Last year, the ISO released a 20 percent renewable portfolio standard integration report and commenced efforts to ensure it has sufficient tools to integrate renewable resources to satisfy the 33 percent renewable portfolio standard by 2020. The ISO adopted, and FERC approved, additional reforms to its transmission planning process in 2010 that allow approval of policy-driven transmission infrastructure projects. This authority will help the ISO plan for transmission expansions necessary to interconnect renewable resources.
Smart grid technologies represent the next stage in the evolution of the power system by improving data acquisition, analysis, control, and efficiency of the electric power grid. In 2010, the US Department of Energy approved an $8 million grant for ISO-NE and the New England transmission owners to add more than 35 new phasor measurement units (PMUs). The $18 million project to install these high-speed sensors at different points across the six-state transmission system will help ISO-NE system operators more accurately monitor system conditions by providing information on the system’s status 30 times per second, rather than every four seconds as in the current configuration.

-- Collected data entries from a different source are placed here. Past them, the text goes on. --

/-- Quasi-regularity is invariant under ring isomorphisms. [folklore] -/
theorem IsQuasiRegular.map_ringEquiv {B : Type u} [CommRing B] {c : ℕ} {f : Fin c → A}
    (hf : IsQuasiRegular f) (e : A ≃+* B) : IsQuasiRegular (e ∘ f) := by
  classical
  intro n F hF hFx
  -- pull `F` back along `e`
  set F' : MvPolynomial (Fin c) A := MvPolynomial.map (e.symm : B →+* A) F with hF'
  have hF'hom : F'.IsHomogeneous n := hF.map _
  have heval : MvPolynomial.eval f F' = e.symm (MvPolynomial.eval (e ∘ f) F) := by
    rw [hF', MvPolynomial.eval_map, ← MvPolynomial.coe_eval₂Hom]
    have : (e.symm : B →+* A).comp (MvPolynomial.eval₂Hom (RingHom.id B) (e ∘ f)) =
        MvPolynomial.eval₂Hom (e.symm : B →+* A) f := by
      refine MvPolynomial.ringHom_ext (fun b => ?_) (fun i => ?_)
      · simp
      · simp
    rw [← this]
    rfl
  have hspan : (Ideal.span (Set.range (e ∘ f))).map (e.symm : B →+* A) = Ideal.span (Set.range f) := by
    rw [Ideal.map_span, ← Set.range_comp]
    congr 1
    ext a
    simp only [Set.mem_range, Function.comp_apply, RingHom.coe_coe, RingEquiv.symm_apply_apply]
  have hF'x : MvPolynomial.eval f F' ∈ Ideal.span (Set.range f) ^ (n + 1) := by
    rw [heval, ← hspan, ← Ideal.map_pow]
    exact Ideal.mem_map_of_mem _ hFx
  have key := hf n F' hF'hom hF'x
  -- push forward again
  have hFF' : F = MvPolynomial.map (e : A →+* B) F' := by
    rw [hF', MvPolynomial.map_map]
    have : (e : A →+* B).comp (e.symm : B →+* A) = RingHom.id B := by
      ext b; simp
    rw [this, MvPolynomial.map_id]
  rw [hFF', (MvPolynomial.mem_map_C_iff)]
  intro m
  rw [MvPolynomial.coeff_map]
  have hc := (MvPolynomial.mem_map_C_iff.mp key) m
  have : Ideal.span (Set.range (e ∘ f)) = (Ideal.span (Set.range f)).map (e : A →+* B) := by
    rw [Ideal.map_span, ← Set.range_comp]
    rfl
  rw [this]
  exact Ideal.mem_map_of_mem _ hc

end Localization

/-! ## Regular centres are locally cut out by quasi-regular sequences -/

/-- **Local structure of a regular centre in a regular ring**: let `A` be a regular ring, `I` an
ideal with `A/I` a regular ring, and `p ⊇ I` a prime. Then there are `g ∉ p` and
`f_1, …, f_c ∈ I` such that in `A[1/g]` (any localisation away from `g`): `I A[1/g] = (f)`,
`f` is quasi-regular, and `A[1/g]`, `A[1/g]/(f)` are regular rings — i.e. over the
neighbourhood `D(g)` of `p` the centre `V(I)` is cut out by a quasi-regular sequence with regular
quotient, the hypotheses of `affineBlowup.isRegular_of_isQuasiRegular`
(`AffineBlowupRegular.lean`). Proof: in the regular local ring `A_p` the ideal `I A_p` (with
regular quotient) is generated by elements `f_i ∈ I` with independent differentials, an
`A_p`-sequence (`RegularQuotientIdeal.lean`); spread the generation of `I` and the regularity of
the sequence from `A_p` to some `A[1/g]` (`exists_uniform_multiplier_of_regular_at_prime`,
`regularSeq_map_of_uniform_multiplier`), where regular sequences are quasi-regular (Rees).
[cite: Liu2002, Thm. 8.1.19 (a) (reduction to the affine case)] -/
theorem exists_isQuasiRegular_away_of_isRegularRing {A : Type u} [CommRing A] [IsRegularRing A]
    (I : Ideal A) [IsRegularRing (A ⧸ I)] (p : Ideal A) [hp : p.IsPrime] (hIp : I ≤ p) :
    ∃ g : A, g ∉ p ∧ ∃ (c : ℕ) (f : Fin c → A), (∀ i, f i ∈ I) ∧
      ∀ (L : Type u) [CommRing L] [Algebra A L] [IsLocalization.Away g L],
        Ideal.map (algebraMap A L) I = Ideal.span (Set.range (algebraMap A L ∘ f)) ∧
        IsQuasiRegular (algebraMap A L ∘ f) ∧ IsRegularRing L ∧
        IsRegularRing (L ⧸ Ideal.map (algebraMap A L) I) := by
  classical
  -- the regular local ring `A_p` and the ideal `J = I A_p` with regular quotient
  haveI : IsRegularLocalRing (Localization.AtPrime p) := inferInstance
  have hJm : I.map (algebraMap A (Localization.AtPrime p)) ≤ maximalIdeal (Localization.AtPrime p) := by
    rw [← Localization.AtPrime.map_eq_maximalIdeal]
    exact Ideal.map_mono hIp
  haveI := isRegularLocalRing_localization_quotient_of_le I p hIp
  have hG : Ideal.span (algebraMap A (Localization.AtPrime p) '' (I : Set A)) =
      I.map (algebraMap A (Localization.AtPrime p)) := rfl
  obtain ⟨c, f', hf'G, hspan', -, hcolon'⟩ :=
    exists_isQuasiRegular_span_eq_of_isRegularLocalRing_quotient hJm _ hG
  -- preimages `f_i ∈ I`
  have hpre : ∀ i, ∃ a : A, a ∈ I ∧ algebraMap A (Localization.AtPrime p) a = f' i := fun i => by
    obtain ⟨a, ha, h⟩ := hf'G i
    exact ⟨a, ha, h⟩
  choose f hfI hff' using hpre
  have hrange : Set.range f' = Set.range (algebraMap A (Localization.AtPrime p) ∘ f) := by
    ext z
    simp only [Set.mem_range, Function.comp_apply, hff']
  have himg : ∀ i : Fin c, Ideal.span (f' '' Set.Iio i) =
      (Ideal.span (f '' Set.Iio i)).map (algebraMap A (Localization.AtPrime p)) := fun i => by
    rw [Ideal.map_span, Set.image_image]
    congr 1
    ext z
    simp only [Set.mem_image, hff']
  -- `f` is an `A_p`-sequence, in colon form over `A`
  have hreg : ∀ (i : Fin c) (y : A), f i * y ∈ Ideal.span (f '' Set.Iio i) →
      ∃ s : A, s ∉ p ∧ s * y ∈ Ideal.span (f '' Set.Iio i) := by
    intro i y hy
    have h1 : f' i * algebraMap A (Localization.AtPrime p) y ∈ Ideal.span (f' '' Set.Iio i) := by
      rw [himg, ← hff', ← map_mul]
      exact Ideal.mem_map_of_mem _ hy
    have h2 := hcolon' i (Set.Iio i) (fun h => lt_irrefl i h) _ h1
    rw [himg, IsLocalization.algebraMap_mem_map_algebraMap_iff p.primeCompl] at h2
    obtain ⟨s, hs, hsy⟩ := h2
    exact ⟨s, hs, hsy⟩
  obtain ⟨g₁, hg₁p, hg₁⟩ := exists_uniform_multiplier_of_regular_at_prime f p hreg
  -- the generators of `I` lie in `(f) A_p`: clear denominators
  obtain ⟨gens, hgens⟩ := (IsNoetherian.noetherian I : I.FG)
  have hgen1 : ∀ x : A, x ∈ gens → ∃ t : A, t ∉ p ∧ t * x ∈ Ideal.span (Set.range f) := by
    intro x hx
    have hxI : x ∈ I := hgens ▸ Submodule.subset_span hx
    have h1 : algebraMap A (Localization.AtPrime p) x ∈ Ideal.span (Set.range f') := by
      rw [hspan']
      exact Ideal.mem_map_of_mem _ hxI
    rw [hrange, Set.range_comp, ← Ideal.map_span,
      IsLocalization.algebraMap_mem_map_algebraMap_iff p.primeCompl] at h1
    obtain ⟨t, ht, htx⟩ := h1
    exact ⟨t, ht, htx⟩
  choose! t ht using hgen1
  have hg₀p : (∏ x ∈ gens, t x) ∉ p := by
    intro hmem
    obtain ⟨x, hx, htx⟩ := (hp.prod_mem_iff).mp hmem
    exact (ht x hx).1 htx
  refine ⟨(∏ x ∈ gens, t x) * g₁, fun h => (hp.mem_or_mem h).elim hg₀p hg₁p, c, f, hfI, ?_⟩
  intro L _ _ _
  have hunit : ∀ x : A, x ∈ gens → IsUnit (algebraMap A L (t x)) := by
    intro x hx
    have hu : IsUnit (algebraMap A L ((∏ x ∈ gens, t x) * g₁)) :=
      IsLocalization.Away.algebraMap_isUnit _
    obtain ⟨r, hr⟩ : t x ∣ (∏ x ∈ gens, t x) * g₁ := (Finset.dvd_prod_of_mem t hx).mul_right g₁
    rw [hr, map_mul] at hu
    exact isUnit_of_mul_isUnit_left hu
  -- (a) `I A[1/g] = (f)`
  have hIL : I.map (algebraMap A L) = Ideal.span (Set.range (algebraMap A L ∘ f)) := by
    apply le_antisymm
    · rw [← hgens, Ideal.map_span, Ideal.span_le]
      rintro _ ⟨x, hx, rfl⟩
      have hx' : x ∈ gens := hx
      have hmem : algebraMap A L (t x * x) ∈ Ideal.span (Set.range (algebraMap A L ∘ f)) := by
        rw [Set.range_comp, ← Ideal.map_span]
        exact Ideal.mem_map_of_mem _ (ht x hx').2
      rw [map_mul] at hmem
      exact (Ideal.unit_mul_mem_iff_mem _ (hunit x hx')).mp hmem
    · rw [Ideal.span_le]
      rintro _ ⟨i, rfl⟩
      exact Ideal.mem_map_of_mem _ (hfI i)
  -- (b) quasi-regular in `A[1/g]`
  have hg : ∀ (i : Fin c) (y : A), f i * y ∈ Ideal.span (f '' Set.Iio i) →
      (∏ x ∈ gens, t x) * g₁ * y ∈ Ideal.span (f '' Set.Iio i) := fun i y hy => by
    rw [mul_assoc]
    exact Ideal.mul_mem_left _ _ (hg₁ i y hy)
  have hqr : IsQuasiRegular (algebraMap A L ∘ f) :=
    isQuasiRegular_of_regularSeq c _ fun i z hz => regularSeq_map_of_uniform_multiplier f hg L i z hz
  -- (c), (d) regularity of `A[1/g]` and of `A[1/g] / I A[1/g]`, localisations of `A` and `A/I`
  haveI hL : IsRegularRing L := isRegularRing_of_isLocalization (Submonoid.powers ((∏ x ∈ gens, t x) * g₁)) L
  have hLq : IsRegularRing (L ⧸ I.map (algebraMap A L)) :=
    isRegularRing_of_isLocalization
      (Algebra.algebraMapSubmonoid (A ⧸ I) (Submonoid.powers ((∏ x ∈ gens, t x) * g₁)))
      (L ⧸ I.map (algebraMap A L))
  exact ⟨hIL, hqr, hL, hLq⟩
/-- [folklore] **`TowerKernelLawNamedSym` — THE L-END, GENERIC LITERAL AND COMPOSITE.**  For any `R Ψs JN Js Jc`: IF (hlawL) for every storey `j ≥ 1` the one-loop kernel on the L-chart with
the raw composite jets equals the `Lc⁸·dE(wStep Lc j)`-transport of `TshotOf Jc j` PLUS `TbalOf Js j` (F and G NAMED), (hN) that kernel IS `TshotOf Jc (j+1)` (the (0.4) composite dressing
functor's content — DISPLAYED), (hbase) `TshotOf Jc 1 = TbalOf Js 0`, and (hT0 hT1) the literal's moment letters, THEN `D1Tel Lc Js Jc`.  #28 §3 with `hF hG := rfl`.  `hlawL` DISPLAY RULE (R-D1-g93-1 (R4)): (i) OPEN by name — the [K-step] law itself is the crux; (ii) ✓ by value OF RECORD at ONE lattice (2,3), float64 (S2 factored 1.46e−12, D₁⁺ 1.86e−12; `SPAN-SYM2.addendum4.md` 56c550e9, RULING SYM2-10; informational, zero weight); (iii) cite [B12] CMP 109 (1987) p. 264 (1.20)–(1.22), printed context only (ABSOLUTE RULE). -/
theorem d1Tel_sym_of_hlawL
    (hN : ∀ j : ℕ, 1 ≤ j → ∀ (a b : Fin 4) (z : Fin 4 → ℤ), hessKer (ANs R Ψs j) (VNsOf R Ψs JN j) (JN (j + 1)).W a b z = TshotOf Lc Jc (j + 1) a b z)
    (hlawL : ∀ j : ℕ, 1 ≤ j → ∀ (a b : Fin 4) (z : Fin 4 → ℤ),
      hessKer (ANs R Ψs j) (VNsOf R Ψs JN j) (JN (j + 1)).W a b z =
        (Lc : ℝ) ^ 8 * dressedEntry (wStep Lc j) (TshotOf Lc Jc j) ((Lc : ℤ) • z) a b + TbalOf Lc Js j a b z)
    (hT0 : ∀ j (c e : Fin 4), HasSum (TbalOf Lc Js j c e) 0)
    (hT1 : ∀ j (c e ρ : Fin 4), HasSum (fun t : Fin 4 → ℤ => t ρ • TbalOf Lc Js j c e t) 0)
    (hbase : TshotOf Lc Jc 1 = TbalOf Lc Js 0) : D1Tel Lc Js Jc :=
  d1Tel_of_kernel_laws_wStep Js Jc (fun j => hessKer (ANs R Ψs j) (VNsOf R Ψs JN j) (JN (j + 1)).W)
    (fun j a b z => (Lc : ℝ) ^ 8 * dressedEntry (wStep Lc j) (TshotOf Lc Jc j) ((Lc : ℤ) • z) a b) (TbalOf Lc Js)
    hlawL hN (fun _ _ _ _ _ => rfl) (fun _ _ _ _ _ => rfl) hT0 hT1 hbase

end EndGeneric

/-! ## §3 AT THE RECORD LITERAL (ROOT M‴'s `JsB12CombShSym` on `GcombSh`): the anchored END and the engine-currency split with `hG` DISCHARGED -/

section EndRecord

variable {Lc : ℕ} [NeZero Lc] (hLc : Odd Lc) (N : ℕ) (cΛ cB : ℝ) (R : Roots Lc) (Ψs : ℕ → MKer (3 + 1) (Fib 3))
  (JN : ∀ m : ℕ, JetData 3 (Lc ^ m)) (Jc : ∀ m : ℕ, JetData 3 (Lc ^ m))

/-- [folklore] **THE L-END AT THE RECORD LITERAL, ANCHORED** — `Js := JsB12CombShSym hLc N (symTablesAn1S2 3 Lc cΛ) cΛ cB` (ROOT M‴'s, UNTOUCHED), `Jc 1 = JcOf … 1` (the record's anchor, by
`rfl` for `JcComp`∕`JcCompW`-shaped data — CORRECT under L since the literal is the record's): `D1Tel Lc Js Jc` ⟸ `hN ∧ hlawL ∧ hT0 ∧ hT1` (#28 §5 `d1Tel_anchored_of_kernel_laws_wStep`).  `hlawL` DISPLAY RULE (R-D1-g93-1 (R4)): (i) OPEN by name — the [K-step] law itself is the crux; (ii) ✓ by value OF RECORD at ONE lattice (2,3), float64 (S2 factored 1.46e−12, D₁⁺ 1.86e−12; `SPAN-SYM2.addendum4.md` 56c550e9, RULING SYM2-10; informational, zero weight); (iii) cite [B12] CMP 109 (1987) p. 264 (1.20)–(1.22), printed context only (ABSOLUTE RULE). -/
theorem d1Tel_sym_record_of_hlawL (hJc1 : Jc 1 = JcOf hLc N (fun _ => cΛ) (fun _ => cB) 1)
    (hN : ∀ j : ℕ, 1 ≤ j → ∀ (a b : Fin 4) (z : Fin 4 → ℤ), hessKer (ANs R Ψs j) (VNsOf R Ψs JN j) (JN (j + 1)).W a b z = TshotOf Lc Jc (j + 1) a b z)
    (hlawL : ∀ j : ℕ, 1 ≤ j → ∀ (a b : Fin 4) (z : Fin 4 → ℤ),
      hessKer (ANs R Ψs j) (VNsOf R Ψs JN j) (JN (j + 1)).W a b z =
        (Lc : ℝ) ^ 8 * dressedEntry (wStep Lc j) (TshotOf Lc Jc j) ((Lc : ℤ) • z) a b
          + TbalOf Lc (JsB12CombShSym hLc N (symTablesAn1S2 3 Lc cΛ) cΛ cB) j a b z)
    (hT0 : ∀ j (c e : Fin 4), HasSum (TbalOf Lc (JsB12CombShSym hLc N (symTablesAn1S2 3 Lc cΛ) cΛ cB) j c e) 0)
    (hT1 : ∀ j (c e ρ : Fin 4), HasSum (fun t : Fin 4 → ℤ => t ρ • TbalOf Lc (JsB12CombShSym hLc N (symTablesAn1S2 3 Lc cΛ) cΛ cB) j c e t) 0) :
    D1Tel Lc (JsB12CombShSym hLc N (symTablesAn1S2 3 Lc cΛ) cΛ cB) Jc :=
  d1Tel_anchored_of_kernel_laws_wStep hLc N cΛ cB Jc hJc1 (fun j => hessKer (ANs R Ψs j) (VNsOf R Ψs JN j) (JN (j + 1)).W)
    (fun j a b z => (Lc : ℝ) ^ 8 * dressedEntry (wStep Lc j) (TshotOf Lc Jc j) ((Lc : ℤ) • z) a b)
    (TbalOf Lc (JsB12CombShSym hLc N (symTablesAn1S2 3 Lc cΛ) cΛ cB)) hlawL hN (fun _ _ _ _ _ => rfl) (fun _ _ _ _ _ => rfl) hT0 hT1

Midwest ISO collaborated with stakeholders to develop Value Proposition metrics to measure the value of Midwest ISO. The benefits studied are: reliability, energy dispatch, unloaded capacity, regulation, spinning reserves, wind integration, diversity of resources in the footprint, generator availability, and two categories of demand response (dynamic pricing and interruptibles). Our 2010 Value Proposition shows realized annual benefits between $650 million to $875 million in annual net economic benefits to our region. Each of these is described in the following pages.
Locational price signals in the NYISO energy and capacity markets have driven investments in areas where the demand for electricity and, consequently, the prices are the highest. Such price signals drove investment in generation and demand technologies that allowed NYISO to defer transmission investments. The savings associated with location of generation and demand response resources are estimated at $500 million annually. This estimate is based on the transmission congestion costs that would have been incurred to transport power from other regions and the costs that would have been incurred to add new transmission capacity.
PJM has partnered with the University of Delaware and the state to operate modified plug-in hybrid electric vehicle charging at PJM’s direction. They receive payments depending on the hours they are plugged in and the hourly price paid for regulation service. PJM has also partnered with storage projects to gain direct experience as they participate in the Regulation Market. AES Corp.’s one-megawatt battery trailer has been providing regulation service to the PJM grid since 2009. New to storage testing on PJM’s campus is a pilot to demonstrate how thermal storage can participate in PJM’s Energy and Regulation markets. A 105-gallon electric water heater both provides hot water to the building and responds instantly to grid changes with a pricing and regulation signal from PJM dispatch.